WHAT YOU ARE ASKED TO DO ▸ Only the lines below starting at the one that contains "satisfies the hypotheses" and ending at the one that contains "(fun b : ι ×" are to be reproduced, exactly and with both ends kept.
*** PROVIDED DATA ***
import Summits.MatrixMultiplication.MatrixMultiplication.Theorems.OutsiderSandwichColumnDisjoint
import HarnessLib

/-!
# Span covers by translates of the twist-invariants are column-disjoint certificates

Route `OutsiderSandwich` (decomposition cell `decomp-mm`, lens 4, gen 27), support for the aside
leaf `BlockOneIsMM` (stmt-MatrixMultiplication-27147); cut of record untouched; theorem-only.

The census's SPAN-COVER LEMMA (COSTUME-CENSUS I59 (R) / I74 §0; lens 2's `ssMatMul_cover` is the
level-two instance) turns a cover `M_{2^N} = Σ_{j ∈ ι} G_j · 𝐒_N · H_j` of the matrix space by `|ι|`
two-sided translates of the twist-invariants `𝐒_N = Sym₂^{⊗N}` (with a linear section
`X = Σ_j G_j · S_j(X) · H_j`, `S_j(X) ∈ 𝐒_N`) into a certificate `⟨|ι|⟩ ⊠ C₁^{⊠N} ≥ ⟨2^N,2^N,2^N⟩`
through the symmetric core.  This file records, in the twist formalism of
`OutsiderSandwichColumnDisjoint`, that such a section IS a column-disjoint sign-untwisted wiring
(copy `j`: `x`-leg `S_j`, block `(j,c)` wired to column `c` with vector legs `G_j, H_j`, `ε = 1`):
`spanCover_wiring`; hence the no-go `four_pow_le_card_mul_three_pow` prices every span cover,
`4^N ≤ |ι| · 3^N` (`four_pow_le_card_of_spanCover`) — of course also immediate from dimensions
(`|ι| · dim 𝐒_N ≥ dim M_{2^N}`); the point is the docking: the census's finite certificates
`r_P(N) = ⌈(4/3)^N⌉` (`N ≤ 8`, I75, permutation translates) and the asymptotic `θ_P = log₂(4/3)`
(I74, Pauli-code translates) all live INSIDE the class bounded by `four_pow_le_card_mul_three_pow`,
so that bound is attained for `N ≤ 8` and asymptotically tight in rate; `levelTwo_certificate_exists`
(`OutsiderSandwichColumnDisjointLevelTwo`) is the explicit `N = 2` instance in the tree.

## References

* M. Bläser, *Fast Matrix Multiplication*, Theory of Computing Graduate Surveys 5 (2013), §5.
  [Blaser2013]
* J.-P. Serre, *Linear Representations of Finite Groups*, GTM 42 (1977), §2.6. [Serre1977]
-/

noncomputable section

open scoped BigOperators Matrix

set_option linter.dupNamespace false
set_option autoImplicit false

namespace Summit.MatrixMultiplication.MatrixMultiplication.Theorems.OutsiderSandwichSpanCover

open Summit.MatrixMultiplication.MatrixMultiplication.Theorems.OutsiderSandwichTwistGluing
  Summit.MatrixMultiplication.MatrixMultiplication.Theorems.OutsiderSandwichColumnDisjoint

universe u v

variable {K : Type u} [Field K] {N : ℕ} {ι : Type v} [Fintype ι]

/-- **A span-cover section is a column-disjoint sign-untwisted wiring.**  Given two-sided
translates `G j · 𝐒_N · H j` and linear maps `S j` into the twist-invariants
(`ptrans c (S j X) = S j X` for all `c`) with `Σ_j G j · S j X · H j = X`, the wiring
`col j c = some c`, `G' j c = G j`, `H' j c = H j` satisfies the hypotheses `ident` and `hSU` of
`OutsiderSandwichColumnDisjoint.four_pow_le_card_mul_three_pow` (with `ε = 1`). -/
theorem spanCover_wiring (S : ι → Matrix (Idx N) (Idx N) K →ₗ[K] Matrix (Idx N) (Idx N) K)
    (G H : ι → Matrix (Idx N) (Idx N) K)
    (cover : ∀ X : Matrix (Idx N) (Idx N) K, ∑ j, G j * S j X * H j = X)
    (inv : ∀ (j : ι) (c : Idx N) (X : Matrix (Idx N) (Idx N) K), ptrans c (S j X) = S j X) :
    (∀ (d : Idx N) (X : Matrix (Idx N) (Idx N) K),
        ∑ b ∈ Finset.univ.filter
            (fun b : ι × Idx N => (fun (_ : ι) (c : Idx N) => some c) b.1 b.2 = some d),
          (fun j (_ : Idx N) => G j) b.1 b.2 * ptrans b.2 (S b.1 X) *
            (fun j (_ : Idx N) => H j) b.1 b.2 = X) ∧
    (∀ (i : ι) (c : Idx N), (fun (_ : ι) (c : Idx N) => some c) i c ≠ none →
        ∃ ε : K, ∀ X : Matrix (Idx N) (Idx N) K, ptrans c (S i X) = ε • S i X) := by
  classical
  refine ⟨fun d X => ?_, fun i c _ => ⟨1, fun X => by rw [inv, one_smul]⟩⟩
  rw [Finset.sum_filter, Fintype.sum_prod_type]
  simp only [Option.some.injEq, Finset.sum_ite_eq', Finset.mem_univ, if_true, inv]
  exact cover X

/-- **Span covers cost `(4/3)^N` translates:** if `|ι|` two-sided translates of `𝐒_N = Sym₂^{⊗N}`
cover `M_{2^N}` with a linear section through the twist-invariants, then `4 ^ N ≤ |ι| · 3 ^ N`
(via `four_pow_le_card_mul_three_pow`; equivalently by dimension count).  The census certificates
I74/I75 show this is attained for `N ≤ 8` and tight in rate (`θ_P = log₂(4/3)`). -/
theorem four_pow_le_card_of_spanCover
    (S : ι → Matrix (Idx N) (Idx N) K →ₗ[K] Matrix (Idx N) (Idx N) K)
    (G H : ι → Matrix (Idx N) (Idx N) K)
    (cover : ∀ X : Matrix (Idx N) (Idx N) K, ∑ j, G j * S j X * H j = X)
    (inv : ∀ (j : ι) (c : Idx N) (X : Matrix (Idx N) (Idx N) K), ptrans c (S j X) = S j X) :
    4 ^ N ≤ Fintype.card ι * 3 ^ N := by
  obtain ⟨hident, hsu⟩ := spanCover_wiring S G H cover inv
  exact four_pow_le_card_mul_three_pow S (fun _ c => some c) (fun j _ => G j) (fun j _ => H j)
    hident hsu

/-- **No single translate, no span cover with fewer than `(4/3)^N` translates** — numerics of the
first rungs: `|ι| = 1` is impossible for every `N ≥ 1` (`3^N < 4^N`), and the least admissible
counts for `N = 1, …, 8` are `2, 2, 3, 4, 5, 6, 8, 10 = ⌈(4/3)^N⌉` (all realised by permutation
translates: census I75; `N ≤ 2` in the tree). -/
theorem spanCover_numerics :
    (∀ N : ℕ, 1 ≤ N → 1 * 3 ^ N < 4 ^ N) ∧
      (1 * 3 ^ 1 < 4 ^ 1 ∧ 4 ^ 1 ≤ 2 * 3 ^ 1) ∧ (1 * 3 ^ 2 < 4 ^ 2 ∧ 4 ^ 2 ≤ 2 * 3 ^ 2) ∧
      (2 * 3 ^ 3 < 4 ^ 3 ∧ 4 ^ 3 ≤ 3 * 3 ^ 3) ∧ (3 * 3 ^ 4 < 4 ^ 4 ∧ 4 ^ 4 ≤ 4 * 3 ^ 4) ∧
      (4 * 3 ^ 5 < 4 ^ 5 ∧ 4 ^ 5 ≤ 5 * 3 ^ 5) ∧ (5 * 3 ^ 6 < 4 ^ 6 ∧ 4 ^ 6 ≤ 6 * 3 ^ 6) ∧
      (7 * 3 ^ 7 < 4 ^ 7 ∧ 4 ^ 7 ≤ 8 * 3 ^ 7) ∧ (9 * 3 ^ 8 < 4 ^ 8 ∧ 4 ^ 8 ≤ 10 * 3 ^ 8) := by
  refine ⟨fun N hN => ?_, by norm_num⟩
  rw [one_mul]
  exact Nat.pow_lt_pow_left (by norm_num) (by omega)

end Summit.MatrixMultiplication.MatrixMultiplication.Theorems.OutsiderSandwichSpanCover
*** End of PROVIDED DATA ***
*** PROVIDED DATA ***
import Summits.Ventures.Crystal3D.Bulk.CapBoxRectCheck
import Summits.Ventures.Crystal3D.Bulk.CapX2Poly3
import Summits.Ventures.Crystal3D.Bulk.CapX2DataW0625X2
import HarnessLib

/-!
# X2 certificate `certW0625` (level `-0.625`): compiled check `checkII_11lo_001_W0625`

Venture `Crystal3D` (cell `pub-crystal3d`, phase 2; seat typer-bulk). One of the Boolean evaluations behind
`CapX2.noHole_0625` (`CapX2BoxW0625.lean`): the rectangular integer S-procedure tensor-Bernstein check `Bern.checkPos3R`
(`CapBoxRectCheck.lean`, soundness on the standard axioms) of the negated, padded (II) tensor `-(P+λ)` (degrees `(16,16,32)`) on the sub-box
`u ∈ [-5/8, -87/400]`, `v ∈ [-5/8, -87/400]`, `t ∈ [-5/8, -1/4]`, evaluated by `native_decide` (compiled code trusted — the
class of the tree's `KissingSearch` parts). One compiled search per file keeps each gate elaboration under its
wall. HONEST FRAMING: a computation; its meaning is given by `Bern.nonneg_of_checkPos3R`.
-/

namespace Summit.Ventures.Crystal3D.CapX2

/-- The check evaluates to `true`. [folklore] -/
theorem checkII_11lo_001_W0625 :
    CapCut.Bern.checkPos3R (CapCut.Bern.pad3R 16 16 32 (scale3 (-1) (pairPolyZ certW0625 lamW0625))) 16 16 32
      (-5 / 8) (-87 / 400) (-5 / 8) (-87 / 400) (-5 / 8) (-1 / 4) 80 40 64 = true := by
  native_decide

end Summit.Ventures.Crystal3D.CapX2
*** End of PROVIDED DATA ***
WRITTEN ANSWER ▸
`col j c = some c`, `G' j c = G j`, `H' j c = H j` satisfies the hypotheses `ident` and `hSU` of
`OutsiderSandwichColumnDisjoint.four_pow_le_card_mul_three_pow` (with `ε = 1`). -/
theorem spanCover_wiring (S : ι → Matrix (Idx N) (Idx N) K →ₗ[K] Matrix (Idx N) (Idx N) K)
    (G H : ι → Matrix (Idx N) (Idx N) K)
    (cover : ∀ X : Matrix (Idx N) (Idx N) K, ∑ j, G j * S j X * H j = X)
    (inv : ∀ (j : ι) (c : Idx N) (X : Matrix (Idx N) (Idx N) K), ptrans c (S j X) = S j X) :
    (∀ (d : Idx N) (X : Matrix (Idx N) (Idx N) K),
        ∑ b ∈ Finset.univ.filter
            (fun b : ι × Idx N => (fun (_ : ι) (c : Idx N) => some c) b.1 b.2 = some d),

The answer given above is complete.